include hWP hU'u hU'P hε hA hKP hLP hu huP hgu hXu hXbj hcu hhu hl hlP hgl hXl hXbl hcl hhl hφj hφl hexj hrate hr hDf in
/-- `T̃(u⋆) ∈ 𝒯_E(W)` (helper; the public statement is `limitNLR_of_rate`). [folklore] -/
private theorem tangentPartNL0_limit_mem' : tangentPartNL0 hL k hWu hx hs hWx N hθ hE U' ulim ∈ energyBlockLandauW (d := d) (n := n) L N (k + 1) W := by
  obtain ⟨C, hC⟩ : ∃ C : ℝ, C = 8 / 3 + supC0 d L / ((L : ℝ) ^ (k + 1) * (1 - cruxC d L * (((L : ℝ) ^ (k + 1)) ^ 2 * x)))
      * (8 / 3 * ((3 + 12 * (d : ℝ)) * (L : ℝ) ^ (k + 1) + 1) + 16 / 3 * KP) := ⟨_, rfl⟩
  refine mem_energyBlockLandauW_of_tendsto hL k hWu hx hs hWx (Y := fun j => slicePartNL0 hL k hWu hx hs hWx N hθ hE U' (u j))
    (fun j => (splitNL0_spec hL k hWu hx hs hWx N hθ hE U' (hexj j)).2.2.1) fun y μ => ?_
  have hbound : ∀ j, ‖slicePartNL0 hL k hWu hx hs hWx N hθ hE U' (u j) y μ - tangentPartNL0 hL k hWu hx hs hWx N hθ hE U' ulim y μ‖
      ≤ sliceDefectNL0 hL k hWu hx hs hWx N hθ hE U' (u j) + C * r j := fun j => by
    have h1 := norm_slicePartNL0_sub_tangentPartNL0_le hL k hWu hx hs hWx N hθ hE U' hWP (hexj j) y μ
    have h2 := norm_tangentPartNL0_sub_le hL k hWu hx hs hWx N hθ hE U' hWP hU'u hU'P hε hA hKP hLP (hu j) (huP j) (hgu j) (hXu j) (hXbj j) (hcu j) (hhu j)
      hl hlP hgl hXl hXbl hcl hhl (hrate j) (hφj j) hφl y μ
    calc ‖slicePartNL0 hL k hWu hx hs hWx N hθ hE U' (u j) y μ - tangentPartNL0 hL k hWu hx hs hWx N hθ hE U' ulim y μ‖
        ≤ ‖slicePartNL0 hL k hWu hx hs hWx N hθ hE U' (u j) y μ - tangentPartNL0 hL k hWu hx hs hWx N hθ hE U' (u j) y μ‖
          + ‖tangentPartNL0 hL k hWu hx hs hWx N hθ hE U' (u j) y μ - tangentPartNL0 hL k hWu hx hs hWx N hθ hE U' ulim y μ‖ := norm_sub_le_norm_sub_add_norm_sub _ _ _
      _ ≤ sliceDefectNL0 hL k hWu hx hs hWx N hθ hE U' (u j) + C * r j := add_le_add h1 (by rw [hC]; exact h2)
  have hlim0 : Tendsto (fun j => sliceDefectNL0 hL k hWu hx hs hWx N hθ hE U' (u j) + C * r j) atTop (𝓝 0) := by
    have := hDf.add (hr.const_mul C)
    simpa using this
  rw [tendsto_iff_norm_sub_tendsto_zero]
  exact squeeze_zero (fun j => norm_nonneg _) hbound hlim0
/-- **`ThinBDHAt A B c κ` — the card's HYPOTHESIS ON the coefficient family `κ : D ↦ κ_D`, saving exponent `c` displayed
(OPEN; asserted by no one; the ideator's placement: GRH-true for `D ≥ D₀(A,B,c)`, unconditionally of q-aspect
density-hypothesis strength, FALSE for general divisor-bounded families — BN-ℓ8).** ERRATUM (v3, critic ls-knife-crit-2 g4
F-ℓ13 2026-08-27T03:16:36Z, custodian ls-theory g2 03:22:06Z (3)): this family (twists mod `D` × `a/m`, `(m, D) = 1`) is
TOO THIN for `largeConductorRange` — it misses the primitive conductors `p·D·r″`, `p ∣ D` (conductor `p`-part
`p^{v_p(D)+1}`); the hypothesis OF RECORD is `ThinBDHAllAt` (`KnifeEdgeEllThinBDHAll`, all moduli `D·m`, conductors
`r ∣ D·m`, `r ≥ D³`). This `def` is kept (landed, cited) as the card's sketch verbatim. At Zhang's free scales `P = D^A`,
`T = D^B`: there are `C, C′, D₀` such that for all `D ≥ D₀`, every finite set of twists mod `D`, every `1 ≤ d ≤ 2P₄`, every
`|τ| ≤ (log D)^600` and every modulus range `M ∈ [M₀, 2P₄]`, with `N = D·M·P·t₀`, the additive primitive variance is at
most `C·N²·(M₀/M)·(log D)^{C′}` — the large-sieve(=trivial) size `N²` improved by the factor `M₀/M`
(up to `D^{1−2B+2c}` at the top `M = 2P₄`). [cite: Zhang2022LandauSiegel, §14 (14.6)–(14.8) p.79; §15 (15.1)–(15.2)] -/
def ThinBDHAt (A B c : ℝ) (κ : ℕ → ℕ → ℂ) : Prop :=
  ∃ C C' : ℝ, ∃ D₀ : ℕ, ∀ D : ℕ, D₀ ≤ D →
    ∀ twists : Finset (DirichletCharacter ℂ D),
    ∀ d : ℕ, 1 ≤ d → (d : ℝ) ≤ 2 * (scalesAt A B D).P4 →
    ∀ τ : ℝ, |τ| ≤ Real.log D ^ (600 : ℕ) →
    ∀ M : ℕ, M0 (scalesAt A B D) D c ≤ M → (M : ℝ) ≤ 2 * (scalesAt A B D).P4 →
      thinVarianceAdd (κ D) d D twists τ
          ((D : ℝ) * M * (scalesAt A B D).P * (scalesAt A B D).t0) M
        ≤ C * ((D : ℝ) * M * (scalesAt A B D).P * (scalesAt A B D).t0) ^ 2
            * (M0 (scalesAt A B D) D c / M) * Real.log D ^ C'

» WHAT IS BEING ASKED:
Once you have checked every line of the material above, return the ones that hold the string "hXbj".

» EXPECTED OUTPUT:
include hWP hU'u hU'P hε hA hKP hLP hu huP hgu hXu hXbj hcu hhu hl hlP hgl hXl hXbl hcl hhl hφj hφl hexj hrate hr hDf in
    have h2 := norm_tangentPartNL0_sub_le hL k hWu hx hs hWx N hθ hE U' hWP hU'u hU'P hε hA hKP hLP (hu j) (huP j) (hgu j) (hXu j) (hXbj j) (hcu j) (hhu j)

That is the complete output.